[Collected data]
import Summits.Langlands.Langlands.Statement
import Summits.Langlands.Langlands.Theorems.SoloBlindUniqueness
import Literature.NumberTheory.GaloisRepresentations.ArtinRestriction
import Literature.NumberTheory.GaloisRepresentations.ArtinRepCoefficientTransport
import Literature.NumberTheory.GaloisRepresentations.ArtinReciprocityCharacterProofs
import Literature.NumberTheory.Automorphic.StrongArtinGL2
import Literature.NumberTheory.PAdicHodge.FontaineDpst
import HarnessLib

/-!
# `Langlands` contains strong Artin reciprocity for every `GL_n` — as an instance, in the tree

A necessary waypoint of ANY proof of summit `Langlands`, made formal.  An `ℓ`-adic representation
`ρ : Γ_K → GL_n(ℚ̄_ℓ)` with FINITE IMAGE (an Artin representation read through `ι : ℚ̄_ℓ ≅ ℂ`,
Deligne–Serre) is geometric for every pinned reciprocity datum — unconditionally, in the tree:
unramified almost everywhere (open kernel, `FramedGaloisRep.eventually_isUnramifiedAt_of_isOpen_ker`)
and de Rham at `v ∣ ℓ` for Fontaine's pinned datum (`fontainePstAdicCompletion_isDeRhamFramed_of_finite_range`,
Hilbert 90).  Hence conjunct (B) `GaloisToAutomorphic n 𝓡 hcpt` of the summit, specialised to finite
image, IS the strong Artin conjecture for `GL_n` over `K` in the summit's (Buzzard–Gee, L-algebraic,
arithmetic-Frobenius) normalisation: every irreducible `ρ` with finite image is `r_{ℓ,ι}(π)` for an
L-algebraic cuspidal `π` of `GL_n(𝔸_K)` with full local–global compatibility
(`SoloBlind.exists_cuspidal_of_finite_range`); and for a complex Artin representation
`σ : Γ_K → GL_n(ℂ)` the `ℓ`-adic avatar `GL_n(ι⁻¹) ∘ σ` exists, is geometric, and — if irreducible —
is cuspidal automorphic with `σ(Frob_v)` having characteristic polynomial `∏_{a ∈ α_v} (X - a⁻¹)`,
`α_v` the Satake parameter of `π_v`, at almost every `v` (`SoloBlind.exists_cuspidal_of_artinRep`;
Tunnell's `IsPiOfArtinRep` is this statement for the contragredient `σ^∨`).  In particular the even
icosahedral representations of `Γ_ℚ` — for which no modularity / potential-automorphy technique is
known to apply (Calegari 2021, §2.6) — are instances the summit must decide.

## References

* P. Deligne, J.-P. Serre, *Formes modulaires de poids 1*, Ann. Sci. ÉNS 7 (1974), §8.6–8.7.
* K. Buzzard, T. Gee, *The conjectural connections between automorphic representations and Galois
  representations*, LMS Lecture Notes 414 (2014), Conj. 3.2.1, Rem. 3.2.5. [BuzzardGeeLMS2014]
* J.-M. Fontaine, B. Mazur, *Geometric Galois representations* (1995), §1 (finite image ⇒ geometric).
  [FontaineMazurGeometric1995]
* F. Calegari, *Reciprocity in the Langlands program since Fermat's Last Theorem*, arXiv:2109.14145, §2.6.
-/

open scoped MatrixGroups Matrix Classical NumberField Polynomial
open NumberField IsDedekindDomain Filter Field
open Literature.NumberTheory.Automorphic Literature.NumberTheory.GaloisRepresentations
open Literature.NumberTheory.PAdicHodge

noncomputable section

namespace Summit.Langlands.Langlands.Theorems

namespace SoloBlind

variable {K : Type} [Field K] [NumberField K] {ℓ : ℕ} [Fact ℓ.Prime] {n : ℕ}

/-- The image of the local representation `ρ|_{Γ_{K_v}}` lies in the image of `ρ`. [folklore] -/
theorem range_toLocal_subset (ρ : FramedGaloisRep K (PadicAlgCl ℓ) n) (v : HeightOneSpectrum (𝓞 K)) :
    Set.range (ρ.toLocal v) ⊆ Set.range ρ := by
  rintro _ ⟨σ, rfl⟩
  exact ⟨_, (FramedGaloisRep.toLocal_apply v ρ σ).symm⟩

/-- **Finite-image `ℓ`-adic representations are geometric for every pinned datum** (unconditional):
unramified almost everywhere because the kernel is open, de Rham at `v ∣ ℓ` for Fontaine's pinned datum
because the image is finite (Hilbert 90 over a finite extension).
[cite: FontaineMazurGeometric1995, §1] -/
theorem isGeometricFramed_of_finite_range (𝓡 : ReciprocityData K)
    (ρ : FramedGaloisRep K (PadicAlgCl ℓ) n) (hρ : (Set.range ρ).Finite) : IsGeometricFramed 𝓡 ρ :=
  ⟨ρ.eventually_isUnramifiedAt_of_isOpen_ker (FramedRep.isOpen_ker_of_finite_range ρ hρ),
    fun v hv ↦ fontainePstAdicCompletion_isDeRhamFramed_of_finite_range v ℓ hv (ρ.toLocal v)
      (hρ.subset (range_toLocal_subset ρ v))⟩

/-- **Conjunct (B) of the summit contains strong Artin reciprocity for `GL_n`** (summit
normalisation): granted `GaloisToAutomorphic n 𝓡 hcpt`, every irreducible `ρ : Γ_K → GL_n(ℚ̄_ℓ)`
with finite image is `r_{ℓ,ι}(π)` for an L-algebraic cuspidal `π` of `GL_n(𝔸_K)`, with local–global
compatibility at every finite place. [cite: BuzzardGeeLMS2014, Conj. 3.2.1] -/
theorem exists_cuspidal_of_finite_range {𝓡 : ReciprocityData K}
    {hcpt : isCompact_glFiniteIntegralLevel n K} (h : GaloisToAutomorphic n 𝓡 hcpt)
    (ι : PadicAlgCl ℓ ≃+* ℂ) (ρ : FramedGaloisRep K (PadicAlgCl ℓ) n) (hρ : (Set.range ρ).Finite)
    (hirr : ρ.toGaloisRep.IsIrreducible) :
    ∃ π : CuspidalAutomorphicRepData n K hcpt, π.1.IsLAlgebraic ∧ Corresponds 𝓡 ι π.1 ρ :=
  h ℓ ι ρ hirr (isGeometricFramed_of_finite_range 𝓡 ρ hρ)

/-- A complex Artin representation has finite image, as a `Set.range` statement
(`finite_range_toMonoidHom`). [cite: SerreAbelianLadic1968, Ch. I §1.1 Remark] -/
theorem finite_range_artinRep (σ : FramedArtinRep K n) : (Set.range σ).Finite := by
  haveI := finite_range_toMonoidHom σ
  have h : (Set.range σ.toMonoidHom).Finite := (Set.finite_coe_iff).mp (by
    rw [← MonoidHom.coe_range]; infer_instance)
  exact h

/-- **The `ℓ`-adic avatar of a complex Artin representation and what the summit says about it.**
For `σ : Γ_K → GL_n(ℂ)` continuous and `ι : ℚ̄_ℓ ≅ ℂ` there is `ρ = GL_n(ι⁻¹) ∘ σ : Γ_K → GL_n(ℚ̄_ℓ)`,
continuous (open kernel; Deligne–Serre §8.7), with `σ = GL_n(ι) ∘ ρ`; it is geometric for every
pinned datum; and, granted conjunct (B) of the summit in degree `n`, if `ρ` is irreducible there is an
L-algebraic cuspidal `π` of `GL_n(𝔸_K)` with `ρ = r_{ℓ,ι}(π)` — so that at almost every finite `v` the
arithmetic Frobenii of `σ` have characteristic polynomial `∏_{a ∈ α_v} (X - a⁻¹)` pushed along `ι`,
`α_v` the Satake parameter of `π_v`. [cite: BuzzardGeeLMS2014, Conj. 3.2.1 and Rem. 3.2.5] -/
theorem exists_cuspidal_of_artinRep (𝓡 : ReciprocityData K)
    {hcpt : isCompact_glFiniteIntegralLevel n K} (ι : PadicAlgCl ℓ ≃+* ℂ) (σ : FramedArtinRep K n) :
    ∃ ρ : FramedGaloisRep K (PadicAlgCl ℓ) n,
      (∀ g, ρ g = Matrix.GeneralLinearGroup.map (ι.symm : ℂ →+* PadicAlgCl ℓ) (σ g)) ∧
      (∀ g, σ g = Matrix.GeneralLinearGroup.map (ι : PadicAlgCl ℓ →+* ℂ) (ρ g)) ∧
      IsGeometricFramed 𝓡 ρ ∧
      (GaloisToAutomorphic n 𝓡 hcpt → ρ.toGaloisRep.IsIrreducible →
        ∃ π : CuspidalAutomorphicRepData n K hcpt, π.1.IsLAlgebraic ∧ Corresponds 𝓡 ι π.1 ρ ∧
          ∀ᶠ v : HeightOneSpectrum (𝓞 K) in cofinite, ∃ α : Multiset ℂ,
            π.1.HasSatakeParamAt v α ∧ σ.IsUnramifiedAt v ∧
            σ.HasFrobCharpolyAt v
              ((arithFrobPolyOfSatake ι v.residueCard 1 α).map (ι : PadicAlgCl ℓ →+* ℂ))) := by
  obtain ⟨ρ, hρ, -, -⟩ := FramedGaloisRep.exists_map_of_isOpen_ker σ
    (FramedArtinRep.isOpen_ker_toMonoidHom σ) (ι.symm : ℂ →+* PadicAlgCl ℓ)
  have hσ : ∀ g, σ g = Matrix.GeneralLinearGroup.map (ι : PadicAlgCl ℓ →+* ℂ) (ρ g) := by
    intro g
    rw [hρ g]
    ext i j
    simp [Matrix.GeneralLinearGroup.map_apply]
  have hfin : (Set.range ρ).Finite := by
    refine ((finite_range_artinRep σ).image
      (Matrix.GeneralLinearGroup.map (ι.symm : ℂ →+* PadicAlgCl ℓ))).subset ?_
    rintro _ ⟨g, rfl⟩
    exact ⟨σ g, ⟨g, rfl⟩, (hρ g).symm⟩
  refine ⟨ρ, hρ, hσ, isGeometricFramed_of_finite_range 𝓡 ρ hfin, fun hB hirr ↦ ?_⟩
  obtain ⟨π, hπ, hcorr⟩ := exists_cuspidal_of_finite_range hB ι ρ hfin hirr
  refine ⟨π, hπ, hcorr, hcorr.1.mono fun v ⟨α, hα, hur, hfrob⟩ ↦ ⟨α, hα, ?_, ?_⟩⟩
  · exact FramedGaloisRep.isUnramifiedAt_of_map hσ hur
  · exact FramedGaloisRep.hasFrobCharpolyAt_map hσ hfrob

end SoloBlind

end Summit.Langlands.Langlands.Theorems

end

WORK REQUEST -
Above are the records; from them, give again exactly the lines from the one containing "[cite: FontaineMazurGeometric1995, §1] -/" through the one containing "the summit contains", both included.

WRITTEN SOLUTION -
[cite: FontaineMazurGeometric1995, §1] -/
theorem isGeometricFramed_of_finite_range (𝓡 : ReciprocityData K)
    (ρ : FramedGaloisRep K (PadicAlgCl ℓ) n) (hρ : (Set.range ρ).Finite) : IsGeometricFramed 𝓡 ρ :=
  ⟨ρ.eventually_isUnramifiedAt_of_isOpen_ker (FramedRep.isOpen_ker_of_finite_range ρ hρ),
    fun v hv ↦ fontainePstAdicCompletion_isDeRhamFramed_of_finite_range v ℓ hv (ρ.toLocal v)
      (hρ.subset (range_toLocal_subset ρ v))⟩

/-- **Conjunct (B) of the summit contains strong Artin reciprocity for `GL_n`** (summit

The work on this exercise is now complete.